In this embodiment, the signal from the air amount sensor 7 is used to control the flow rate control valve 6, but other factors correlated with the exhaust gas temperature, such as engine speed and load, may also be used, or the main A temperature sensor that directly detects the exhaust gas temperature may be attached to the pipe 1, and the flow rate control valve 6 may be operated in response to a signal from the temperature sensor. or,
Instead of the air amount signal, when the exhaust gas pressure exceeds a certain value (for example, 150 mmHg or more),
The control valve 6 may be actuated by the pressure to allow a portion of the exhaust gas to flow to the bypass pipe 2 side.

[Effect of idea]

As described above, in the exhaust gas purification device of the present invention, the exhaust gas main pipe to which the oxygen sensor is attached is provided with a bypass pipe that bypasses the oxygen sensor, and the two branch parts formed by the main pipe and the bypass pipe are separated. Since a flow control valve is placed at the upstream branch of the system, the flow rate of exhaust gas flowing through the main piping and bypass piping can be adjusted to prevent excessive heat load and oxygen sensor characteristics caused by poisonous substances in the exhaust gas. to prevent deterioration and damage. Further, it prevents deterioration of exhaust gas purification performance due to deterioration of oxygen sensor characteristics. Furthermore, since the exhaust gas flowing through the bypass pipe can be cooled, deterioration of the purification characteristics of the exhaust gas purification catalyst due to overheating can be reduced. Furthermore, since the degree of over-enrichment of the air-fuel ratio can be reduced, fuel efficiency and exhaust gas purification characteristics (HC, CO) are improved.

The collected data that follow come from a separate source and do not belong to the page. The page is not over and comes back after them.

import Summits.ResolutionOfSingularities.ResolutionOfSingularities.Theorems.WeightedInvariantRatContactCanonical
import Summits.ResolutionOfSingularities.ResolutionOfSingularities.Theorems.WeightedInvariantJFlatEssSmoothLevels
import HarnessLib

/-!
# The rational one-flag filtration along essentially smooth local maps: transport, reflection, slope bookkeeping
# (door `HypersurfaceCentreConstruction`, stmt-ResolutionOfSingularities-19897; P3 rung; (o53-desc′) PART 1 = ONE-MEMBER /
# σ-RATIO DESCENT, brick 2a; hand res-L1-w43-stub-3)

Topic: `Summits/ResolutionOfSingularities/ResolutionOfSingularities/Theorems`. Helper for the door item
`HypersurfaceCentreConstruction` (stmt-ResolutionOfSingularities-19897, route `WeightedInvariant`), line `local-engine` (L W4.3),
def-free.  Bookkeeping for the descent of `Iota3.RatContact.OneFlagReaches f ν a b` (`f ∈ ratContactFiltration g a b (aν)` for a
regular parameter `g`, port p560066) along a local homomorphism `φ : S → S'` with `𝔪S' = 𝔪'`:

* §1 transport: `map_ratContactFiltration` (`(RC_g) S' = RC_{φg}`), `algebraMap_mem_ratContactFiltration_iff` (faithful flatness,
  formally smooth case), `oneFlagReaches_algebraMap` (ascent).
* §2 slope bookkeeping: `ratContactFiltration_anti` (a larger slope reaches less: `RC(a₂,b)(a₂ν) ≤ RC(a₁,b)(a₁ν)` for `a₁ ≤ a₂`),
  `ratContactFiltration_mul_eq_contactFiltration` (`RC_g(cb, b)(cbν) = contactFiltration g c (cν)`: integer slopes),
  `mem_span_pow_sup_of_ratContact_gt` (a slope `> c` reads `f ≡ a·g^ν` modulo `contactFiltration g c (cν + 1)`),
  `ratContactFiltration_eq_of_sub_unit_mul_mem_pow` (`g₁ − u g₂ ∈ 𝔪^⌈a/b⌉`, `u` a unit ⇒ equal filtrations),
  `oneFlagReaches_of_le` (slopes `≤ 1` are reached by every parameter).

[OURS · L1 W4.3 · (o53-desc′) PART 1]  Replaces the role of NO printed item; NOT a statement of the manuscript
[claim: Hironaka2017, status: under-review]. AI work, weaker than expert review.  Pure commutative algebra; no named facts.

## References

* H. Hironaka, *Characteristic polyhedra of singularities*, J. Math. Kyoto Univ. 7 (1967). [Hironaka1967]
* A. Grothendieck, *EGA IV*, Publ. Math. IHÉS 20 (1964), 0_IV (19.7.1), (17.5.1). [EGA0IV]
-/

noncomputable section

open IsLocalRing Literature.AlgebraicGeometry.Resolution
open Summit.ResolutionOfSingularities.ResolutionOfSingularities.Cruxes.HypersurfaceCentreConstruction.LocalEngine
open Summit.ResolutionOfSingularities.ResolutionOfSingularities.Cruxes.HypersurfaceCentreConstruction.LocalEngine.Iota3
open Summit.ResolutionOfSingularities.ResolutionOfSingularities.Cruxes.HypersurfaceCentreConstruction.LocalEngine.Iota3.RatContact

set_option linter.dupNamespace false -- mandated namespace of this single-conjunct summit

namespace Summit.ResolutionOfSingularities.ResolutionOfSingularities.Theorems

namespace RatContactEssSmooth

/-! ## §1 Transport and reflection -/

section Transport

variable {S S' : Type} [CommRing S] [CommRing S'] [IsLocalRing S] [IsLocalRing S'] [Algebra S S']

/-- **Extension of the rational filtration**: `𝔪 S' = 𝔪'` ⇒ `(RC_g(a,b)(n)) S' = RC_{φ g}(a,b)(n)`. [folklore] -/
theorem map_ratContactFiltration (h𝔪 : (maximalIdeal S).map (algebraMap S S') = maximalIdeal S') (g : S) (a b n : ℕ) :
    (ratContactFiltration g a b n).map (algebraMap S S') = ratContactFiltration (algebraMap S S' g) a b n := by
  simp only [ratContactFiltration_def, Ideal.map_iSup, Ideal.map_mul, Ideal.map_pow, Ideal.map_span,
    Set.image_singleton, map_pow, h𝔪]

end Transport

section Reflect

variable {S S' : Type} [CommRing S] [CommRing S'] [IsRegularLocalRing S] [IsRegularLocalRing S'] [Algebra S S']
  [IsLocalHom (algebraMap S S')] [Algebra.FormallySmooth S S'] [Algebra.EssFiniteType S S']

/-- Ascent of a one-flag reach along a flat local map with `𝔪S' = 𝔪'` between regular local rings (the parameter stays
outside `𝔪'²` by `mem_maximalIdeal_pow_iff_of_formallySmooth`). [cite: EGA0IV, 0_IV (19.7.1)] -/
theorem oneFlagReaches_algebraMap (h𝔪 : (maximalIdeal S).map (algebraMap S S') = maximalIdeal S') {f : S} {ν a b : ℕ}
    (h : OneFlagReaches f ν a b) : OneFlagReaches (algebraMap S S' f) ν a b := by
  obtain ⟨g, hg, hg2, hf⟩ := h
  refine ⟨algebraMap S S' g, ?_, ?_, ?_⟩
  · exact h𝔪 ▸ Ideal.mem_map_of_mem _ hg
  · exact fun h2 => hg2 ((IotaOrderEssSmooth.mem_maximalIdeal_pow_iff_of_formallySmooth S S' 2 g).mpr h2)
  · rw [← map_ratContactFiltration h𝔪]
    exact Ideal.mem_map_of_mem _ hf

/-- Membership in the rational filtration is preserved and reflected (faithful flatness). [cite: EGA0IV, 0_IV (19.7.1)] -/
theorem algebraMap_mem_ratContactFiltration_iff (h𝔪 : (maximalIdeal S).map (algebraMap S S') = maximalIdeal S')
    (f g : S) (a b n : ℕ) :
    algebraMap S S' f ∈ ratContactFiltration (algebraMap S S' g) a b n ↔ f ∈ ratContactFiltration g a b n := by
  rw [← map_ratContactFiltration h𝔪]
  exact ⟨EssSmoothDescent.mem_of_algebraMap_mem_map, Ideal.mem_map_of_mem _⟩

end Reflect

/-! ## §2 Slope bookkeeping -/

section Slopes

variable {S : Type} [CommRing S] [IsLocalRing S]

/-- Ceilings are monotone: `x ≤ y` ⇒ `⌈x/b⌉ ≤ ⌈y/b⌉`. [folklore] -/
theorem ceilDiv_mono {x y b : ℕ} (h : x ≤ y) : (x + b - 1) / b ≤ (y + b - 1) / b :=
  Nat.div_le_div_right (by omega)

/-- **A larger slope reaches less**: for `a₁ ≤ a₂`, `RC_g(a₂,b)(a₂ν) ≤ RC_g(a₁,b)(a₁ν)` (piecewise: `⌈a₂(ν−α)/b⌉ ≥ ⌈a₁(ν−α)/b⌉`).
[folklore] -/
theorem ratContactFiltration_anti (g : S) {a₁ a₂ : ℕ} (ha : a₁ ≤ a₂) (b ν : ℕ) :
    ratContactFiltration g a₂ b (a₂ * ν) ≤ ratContactFiltration g a₁ b (a₁ * ν) := by
  rw [ratContactFiltration_def, ratContactFiltration_def]
  refine iSup_le fun α => le_iSup_of_le α (Ideal.mul_mono_right (Ideal.pow_le_pow_right (ceilDiv_mono ?_)))
  rw [← mul_tsub, ← mul_tsub]
  exact Nat.mul_le_mul_right _ ha

/-- **Integer slopes**: `RC_g(cb, b)(cbν) = contactFiltration g c (cν)` for `0 < b` (piecewise `⌈cb(ν−α)/b⌉ = c(ν−α)`). [folklore] -/
theorem ratContactFiltration_mul_eq_contactFiltration (g : S) (c : ℕ) {b : ℕ} (hb : 0 < b) (ν : ℕ) :
    ratContactFiltration g (c * b) b (c * b * ν) = contactFiltration g c (c * ν) := by
  rw [ratContactFiltration_def, contactFiltration_def]
  refine iSup_congr fun α => ?_
  congr 2
  have e1 : c * b * ν - c * b * α = (c * ν - c * α) * b := by
    rw [← mul_tsub, ← mul_tsub, mul_right_comm]
  rw [e1]
  have e2 : ((c * ν - c * α) * b + b - 1) / b = c * ν - c * α := by
    have := Nat.mul_add_div hb (c * ν - c * α) (b - 1)
    rw [Nat.div_eq_of_lt (Nat.sub_lt hb Nat.one_pos), add_zero, mul_comm b] at this
    rwa [Nat.add_sub_assoc hb]
  rw [e2]

/-- **A slope `> c` read at level `c`**: `f ∈ RC_g(a', b')(a'ν)` with `c b' < a'` ⇒ `f ∈ (g^ν) + contactFiltration g c (cν + 1)`
(pieces `α ≥ ν` are multiples of `g^ν`; for `α < ν`, `⌈a'(ν−α)/b'⌉ ≥ c(ν−α) + 1`). [folklore] -/
theorem mem_span_pow_sup_of_ratContact_gt (g : S) {a' b' c : ℕ} (hb' : 0 < b') (hslope : c * b' < a') (ν : ℕ) {f : S}
    (hf : f ∈ ratContactFiltration g a' b' (a' * ν)) :
    f ∈ Ideal.span {g ^ ν} ⊔ contactFiltration g c (c * ν + 1) := by
  have hle : ratContactFiltration g a' b' (a' * ν) ≤ Ideal.span {g ^ ν} ⊔ contactFiltration g c (c * ν + 1) := by
    rw [ratContactFiltration_def, contactFiltration_def]
    refine iSup_le fun α => ?_
    by_cases hα : ν ≤ α
    · refine le_sup_of_le_left (le_trans Ideal.mul_le_right ?_)
      exact Ideal.span_singleton_le_span_singleton.mpr (pow_dvd_pow g hα)
    · push Not at hα
      refine le_sup_of_le_right (le_iSup_of_le α (Ideal.mul_mono_right (Ideal.pow_le_pow_right ?_)))
      -- `c ν + 1 - c α ≤ ⌈a'(ν - α)/b'⌉`
      have hm : 1 ≤ ν - α := by omega
      have h1 : c * (ν - α) + 1 ≤ (a' * (ν - α) + b' - 1) / b' := by
        rw [Nat.mul_comm c b'] at hslope
        exact RatContactCanonical.succ_mul_le_ceil hb' hslope hm
      have e1 : a' * ν - a' * α = a' * (ν - α) := (mul_tsub a' ν α).symm
      have e2 : c * (ν - α) = c * ν - c * α := mul_tsub c ν α
      rw [e1]
      omega
  exact hle hf

/-- **Congruent parameters have the same rational filtration**: `g₁ − u g₂ ∈ 𝔪^⌈a/b⌉` with `u` a unit ⇒
`RC_{g₁}(a,b)(n) = RC_{g₂}(a,b)(n)` for all `n` (dominance both ways, `RatContactCanonical.ratContactFiltration_le_of_mem_span_sup_pow`).
[folklore] -/
theorem ratContactFiltration_eq_of_sub_unit_mul_mem_pow {g₁ g₂ : S} {u : S} (hu : IsUnit u) {a b : ℕ} (hb : 0 < b)
    (h : g₁ - u * g₂ ∈ maximalIdeal S ^ ((a + b - 1) / b)) (n : ℕ) :
    ratContactFiltration g₁ a b n = ratContactFiltration g₂ a b n := by
  refine le_antisymm (RatContactCanonical.ratContactFiltration_le_of_mem_span_sup_pow hb ?_ n)
    (RatContactCanonical.ratContactFiltration_le_of_mem_span_sup_pow hb ?_ n)
  · -- `g₁ = u g₂ + (g₁ - u g₂)`
    have : g₁ = u * g₂ + (g₁ - u * g₂) := by ring
    rw [this]
    exact Submodule.add_mem_sup (Ideal.mem_span_singleton'.mpr ⟨u, rfl⟩) h
  · -- `g₂ = u⁻¹ g₁ - u⁻¹ (g₁ - u g₂)`
    obtain ⟨v, rfl⟩ := hu
    have : g₂ = (↑v⁻¹ : S) * g₁ + -(↑v⁻¹ * (g₁ - v * g₂)) := by
      rw [mul_sub, ← mul_assoc, Units.inv_mul, one_mul]; ring
    rw [this]
    exact Submodule.add_mem_sup (Ideal.mem_span_singleton'.mpr ⟨_, rfl⟩)
      (neg_mem (Ideal.mul_mem_left _ _ h))

/-- **Slopes `≤ 1` are free**: for `a ≤ b`, `0 < b`, `f ∈ 𝔪^ν` and ANY `g`, `f ∈ RC_g(a,b)(aν)` (the piece `α = 0` is `𝔪^⌈aν/b⌉ ⊇ 𝔪^ν`).
[folklore] -/
theorem mem_ratContactFiltration_of_le (g : S) {a b : ℕ} (hab : a ≤ b) (hb : 0 < b) {f : S} {ν : ℕ}
    (hf : f ∈ maximalIdeal S ^ ν) : f ∈ ratContactFiltration g a b (a * ν) := by
  rw [ratContactFiltration_def]
  have hle : maximalIdeal S ^ ν ≤ Ideal.span {g ^ 0} * maximalIdeal S ^ ((a * ν - a * 0 + b - 1) / b) := by
    rw [pow_zero, Ideal.span_singleton_one, Ideal.top_mul, mul_zero, Nat.sub_zero]
    refine Ideal.pow_le_pow_right ?_
    -- `⌈aν/b⌉ ≤ ν`
    apply Nat.le_of_lt_succ
    rw [Nat.div_lt_iff_lt_mul hb]
    have h1 : a * ν ≤ b * ν := Nat.mul_le_mul_right ν hab
    have e : (ν + 1) * b = b * ν + b := by ring
    rw [Nat.succ_eq_add_one, e]
    generalize a * ν = d at h1 ⊢
    generalize b * ν = d' at h1 ⊢
    omega
  exact (le_iSup (fun α => Ideal.span {g ^ α} * maximalIdeal S ^ ((a * ν - a * α + b - 1) / b)) 0) (hle hf)

/-- **Slopes `≤ 1` are free** (reach form): in a local ring with a parameter `g ∈ 𝔪 ∖ 𝔪²`, every `f ∈ 𝔪^ν` satisfies
`OneFlagReaches f ν a b` for `a ≤ b`, `0 < b`. [folklore] -/
theorem oneFlagReaches_of_le {g : S} (hg : g ∈ maximalIdeal S) (hg2 : g ∉ maximalIdeal S ^ 2) {a b : ℕ} (hab : a ≤ b)
    (hb : 0 < b) {f : S} {ν : ℕ} (hf : f ∈ maximalIdeal S ^ ν) : OneFlagReaches f ν a b :=
  ⟨g, hg, hg2, mem_ratContactFiltration_of_le g hab hb hf⟩

/-- Ceiling steps: `b ∤ a`, `0 < b` ⇒ `⌈(a+1)/b⌉ = ⌈a/b⌉`. [folklore] -/
theorem ceilDiv_succ_of_not_dvd {a b : ℕ} (hb : 0 < b) (hnd : ¬ b ∣ a) : (a + 1 + b - 1) / b = (a + b - 1) / b := by
  -- `a = qb + r` with `0 < r < b`
  have hr : 0 < a % b := Nat.pos_of_ne_zero fun h => hnd (Nat.dvd_of_mod_eq_zero h)
  have hrb : a % b < b := Nat.mod_lt a hb
  have hdecomp := Nat.div_add_mod a b
  have e1 : (a + b - 1) / b = a / b + 1 := by
    have h1 : a + b - 1 = (a % b + (b - 1)) + b * (a / b) := by omega
    have h2 : (a % b + (b - 1)) / b = 1 := Nat.div_eq_of_lt_le (by omega) (by omega)
    rw [h1, Nat.add_mul_div_left _ _ hb, h2, Nat.add_comm]
  have e2 : (a + 1 + b - 1) / b = a / b + 1 := by
    have h1 : a + 1 + b - 1 = (a % b + b) + b * (a / b) := by omega
    have h2 : (a % b + b) / b = 1 := Nat.div_eq_of_lt_le (by omega) (by omega)
    rw [h1, Nat.add_mul_div_left _ _ hb, h2, Nat.add_comm]
  rw [e1, e2]

/-- Ceiling steps: `b ∣ a`, `0 < b` ⇒ `⌈(a+1)/b⌉ = a/b + 1` and `⌈a/b⌉ = a/b`. [folklore] -/
theorem ceilDiv_succ_of_dvd {a b : ℕ} (hb : 0 < b) (hd : b ∣ a) :
    (a + 1 + b - 1) / b = a / b + 1 ∧ (a + b - 1) / b = a / b := by
  obtain ⟨c, rfl⟩ := hd
  rw [Nat.mul_div_cancel_left c hb]
  constructor
  · have : b * c + 1 + b - 1 = b + b * c := by omega
    rw [this, Nat.add_mul_div_left _ _ hb, Nat.div_self hb, Nat.add_comm]
  · have : b * c + b - 1 = (b - 1) + b * c := by omega
    rw [this, Nat.add_mul_div_left _ _ hb, Nat.div_eq_of_lt (Nat.sub_lt hb Nat.one_pos), Nat.zero_add]

end Slopes

end RatContactEssSmooth

end Summit.ResolutionOfSingularities.ResolutionOfSingularities.Theorems

end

The device of the present invention not only achieves the above-mentioned effects, but also maintains the warm-up performance of the oxygen sensor and the exhaust gas purification catalyst, and can sufficiently guarantee the activation temperature after warm-up.

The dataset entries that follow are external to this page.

import Literature.NumberTheory.Irrationality.LaiLupuSprang2025.LinearForms
import Literature.NumberTheory.Transcendental.TaylorSeriesPadic
import Mathlib.RingTheory.PowerSeries.Derivative
import HarnessLib

/-!
# Lai–Lupu–Sprang 2025, §6 (tools): formal expansions `(w + qX)^{−a}`, `log(1 + qX/w)` in `ℚ⟦X⟧`, their `p`-adic
# evaluation on `ℤ_p`, scaled coefficient orders `ℤ_p⟦pX⟧`, and the ultrametric bookkeeping of §6 — PROVED

Topic `Literature/NumberTheory/Irrationality/LaiLupuSprang2025`.  Source: L. Lai, C. Lupu, J. Sprang, *On the irrationality
of certain `p`-adic zeta values*, Res. Math. Sci. 12 (2025) = arXiv:2505.23088 [LaiLupuSprang2025], §2.2 (overconvergent
functions, the Bernoulli functional `𝓛_1(f) = Σ_k a_k B_{k+1}/(k+1)`, Lemma 2.4) and §6 (Lemma 6.1: «`Q(t) ∈ ℤ_p⟦pt⟧` …
`v_p(u_k) ≥ … + max{0, k−n}` … `v_p(𝓛_1(R_n(t+j/p))) ≥ … − max_k(… − v_p(k+1) − 1)`»; Lemma 6.2: «`Q(t) ∈ ℤ_p⟦p·t^{−1}⟧` …
the unique term of minimal valuation») (held text `paper:arxiv-2505.23088`, chunks p0004, p0009–p0010, read on the
page).  PROOF FILE (definitions with bodies + theorems; no named fact, net debt 0): the generic lemmas behind the fifth and
sixth files of the discharge of `PAdicZetaValues.laiLupuSprang2025_theorem11`, on the tree's `Transcendental.pTaylor` /
`invLin` / `PSOrdGe` calculus (`TaylorSeriesPadic.lean`) and `LocalFields.volkenbornIntegral_powerSeries`.

## What is formalised (all PROVED)

* `coeff_invLin_pow`: `[X^m](invLin q w)^{a+1} = (−q)^m C(m+a,a) w^{−(m+a+1)}`; `logSer q w = Σ_{m≥1} q(−q)^{m−1}X^m/(m w^m)`
  (the series of `log(1 + qX/w)`) with `derivative_logSer` (`= q·invLin q w`) and `derivative_invLin_pow`
  (`((invLin)^{a+1})′ = −q(a+1)(invLin)^{a+2}`).
* `hasSum_invLin_pow`, `hasSum_logSer`: **evaluation in `ℚ_p`** — for `‖qz/w‖_p < 1`,
  `Σ_m z^m [X^m](invLin q w)^{a+1} = (w + qz)^{−(a+1)}` and `Σ_m z^m [X^m]logSer = log_p(1 + qz/w)` (the «overconvergent» series
  of §2.2 evaluated on `ℤ_p`).
* `PSOrdGeS p v F` («`F ∈ p^v ℤ_p⟦pX⟧`»: `v_p([X^j]F) ≥ v + j`) with `mul/prod/pow`, the factors `C w + C p X`, `invLin p w`
  (`p ∤ w`), and `padicOrdGe_coeff_mul_of_degree_le` (**`v_p([X^j](P·Q)) ≥ v + w + (j − n)`** for `P` of degree `≤ n` —
  the «`max{0, k − n}`» of Lemma 6.1).
* `norm_ratCast_le_of_padicOrdGe` (orders to norms in `ℚ_p`), `norm_tsum_bernoulli_smul_le`
  (`‖Σ_m B_m a_m‖_p ≤ p·sup‖a_m‖`, von Staudt–Clausen as `‖B_m‖_p ≤ p`), `norm_tsum_eq_of_dominant` (a unique term of
  minimal valuation decides the valuation of a convergent sum), `pow_padicValNat_le_mul_pow` (`p^{v_p(m)} ≤ (n+1)p^{m−1−n}`,
  i.e. «`max{0,k−n} − v_p(k+1)`» is bounded), `padicValNat_lt_of_lt` (`v_p(m) < N + (m − p^N(p−1))` for `m > p^N(p−1)`, `N ≥ 1`),
  `norm_sum_zpow_neg_eq_one` (`‖Σ_{j<p} j^{−p^N(p−1)}‖_p = 1`, Fermat).
* §7, the congruence (eq:congP) of Lemma 6.2: `∏_{ν=1}^{p−1}(1 + νX) ≡ 1 − X^{p−1} (mod p)` (`prod_one_add_mul_X_zmod` in
  `(ℤ/p)[X]` from `X^{p−1} − 1 = ∏_{a≠0}(X − a)`, then `psOrdGe_prod_one_add_mul_X_sub` in `ℚ⟦X⟧`), and `psOrdGeS_invLin_one`
  (`(1 + qX)^{−1} ∈ ℤ_p⟦pX⟧` for `p ∣ q`).

Cell zeta5-irr / pub-zeta5 (HONEST FRAMING: systematic search; no irrationality claim unless kernel-certified): formal
power-series plumbing for a PUBLISHED `p`-adic proof; nothing here bears on `ζ(5) ∈ ℝ`.
-/

noncomputable section

open Finset Filter Topology PowerSeries
open Literature.NumberTheory.Transcendental
open Literature.NumberTheory.LocalFields

namespace Literature.NumberTheory.Irrationality.LaiLupuSprang2025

[Brief explanation of drawings]

Fig. 1 is a schematic diagram of an embodiment of the exhaust gas purification device of the present invention, and Fig. 2 is a partially enlarged view showing the device shown in Fig. 1 in which the flow control valve is operated to close the bypass pipe. FIG. 3 is a partially enlarged view showing a state in which the flow control valve is operated to open the bypass pipe in the apparatus shown in FIG. 1. In the diagram, 1...Main piping, 2...Bypass piping, 3
...Radiation fin, 4...Catalytic converter, 5...
...Oxygen sensor, 6...Flow rate control valve, 7...Air amount sensor, 8...Computer, 9...Actuator.

Claims (1)

[Scope of utility model registration request] A bypass pipe is provided in the exhaust gas main pipe that connects the upstream side and the downstream side, and the upstream branch of the two branch parts formed by the main pipe and the bypass pipe is equipped with a pipe that connects the upstream side and the downstream side. a flow control valve that opens and closes the flow path on the bypass piping side and increases or decreases the flow rate of exhaust gas flowing into the main piping by expanding or contracting the flow path on the main piping side; An exhaust gas purification device characterized in that an oxygen sensor is attached to the main pipe between the two, and a catalytic converter is connected to the main pipe further downstream of the branch on the downstream side.